Source: Guardian Unlimited

They have long been thought of as the antidote to harmful greenhouse gases, sufferers of, rather than contributors to, the effects of global warming. But in a startling discovery, scientists have realised that plants are part of the problem.

According to a study published recently, living plants may emit up to a third of the methane entering the Earth's atmosphere.

The result has come as a shock to Earth Observation Scientists. "This is a genuinely remarkable result," said Richard Betts of the climate change monitoring organisation, the Hadley Centre. "It adds an important new piece of understanding of how plants interact with the climate."

Methane is second only to carbon dioxide in contributing to the greenhouse effect. "For a given mass of methane, it is a stronger greenhouse gas, but the reason it is of less concern is that there's less of it in the atmosphere," said Dr Betts.
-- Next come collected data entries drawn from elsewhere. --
/-! ### The asymptotic form: `Q ≤ x^{1−ε}` -/

/-- A power saving absorbs powers of `log`: for `δ > 0`, `n : ℕ` and real `B`, eventually
`x^{1−δ} (1 + log x)^n ≤ x/(log x)^B`. [folklore] -/
theorem eventually_rpow_mul_one_add_log_pow_le {δ : ℝ} (hδ : 0 < δ) (n : ℕ) (B : ℝ) :
    ∀ᶠ x : ℝ in atTop, x ^ (1 - δ) * (1 + Real.log x) ^ n ≤ x / Real.log x ^ B := by
  have hlo := (isLittleO_log_rpow_rpow_atTop ((n : ℝ) + max B 0) hδ).def
    (by positivity : (0 : ℝ) < 1 / 2 ^ n)
  filter_upwards [hlo, eventually_ge_atTop (Real.exp 1)] with x hx hxe
  have hx0 : 0 < x := (Real.exp_pos 1).trans_le hxe
  have hL : 1 ≤ Real.log x := by rwa [Real.le_log_iff_exp_le hx0]
  have hL0 : 0 < Real.log x := by linarith
  rw [Real.norm_of_nonneg (Real.rpow_nonneg hL0.le _), Real.norm_of_nonneg (Real.rpow_nonneg hx0.le _),
    Real.rpow_add hL0, Real.rpow_natCast] at hx
  -- `hx : (log x)^n (log x)^{B'} ≤ x^δ / 2^n`
  have h1 : (1 + Real.log x) ^ n ≤ 2 ^ n * Real.log x ^ n := by
    rw [← mul_pow]
    exact pow_le_pow_left₀ (by positivity) (by linarith) n
  have h2 : Real.log x ^ B ≤ Real.log x ^ (max B 0) :=
    Real.rpow_le_rpow_of_exponent_le hL (le_max_left _ _)
  have hB0 : 0 < Real.log x ^ B := Real.rpow_pos_of_pos hL0 B
  have hB1 : 0 < Real.log x ^ (max B 0) := Real.rpow_pos_of_pos hL0 _
  rw [le_div_iff₀ hB0]
  calc x ^ (1 - δ) * (1 + Real.log x) ^ n * Real.log x ^ B
      ≤ x ^ (1 - δ) * (2 ^ n * Real.log x ^ n) * Real.log x ^ (max B 0) := by gcongr
    _ = x ^ (1 - δ) * (2 ^ n * (Real.log x ^ n * Real.log x ^ (max B 0))) := by ring
    _ ≤ x ^ (1 - δ) * (2 ^ n * (1 / 2 ^ n * x ^ δ)) := by gcongr
    _ = x := by
        rw [← mul_assoc (2 ^ n : ℝ), mul_one_div_cancel (by positivity), one_mul,
          ← Real.rpow_add hx0]
        norm_num

/-- `Nat.log 2 M ≤ 2 log x` for `M ≤ x`, `x ≥ 1`. [folklore] -/
theorem natLog_two_le_two_mul_log {M : ℕ} {x : ℝ} (hM : (M : ℝ) ≤ x) (hx : 1 ≤ x) :
    (Nat.log 2 M : ℝ) ≤ 2 * Real.log x := by
  have hlx : 0 ≤ Real.log x := Real.log_nonneg hx
  rcases Nat.eq_zero_or_pos M with rfl | hM0
  · simp [hlx]
  have h1 : ((2 ^ Nat.log 2 M : ℕ) : ℝ) ≤ M := by exact_mod_cast Nat.pow_log_le_self 2 hM0.ne'
  have h2 : (Nat.log 2 M : ℝ) * Real.log 2 ≤ Real.log x := by
    rw [← Real.log_pow]
    push_cast at h1
    exact Real.log_le_log (by positivity) (h1.trans hM)
  nlinarith [Real.log_two_gt_d9]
But the concentration of methane in the atmosphere has almost tripled in the last 150 years, mainly through human-influenced so-called biogenic sources such as the rise in rice cultivation or numbers of flatulent ruminating animals. According to previous estimates, these sources make up two-thirds of the 600m tonnes worldwide annual methane production.

Frank Keppler, of the Max Planck Institute for Nuclear Physics, who led the team behind the new research, estimated that living plants release between 60m and 240m tonnes of methane per year, based on experiments he carried out, with the largest part coming from tropical areas.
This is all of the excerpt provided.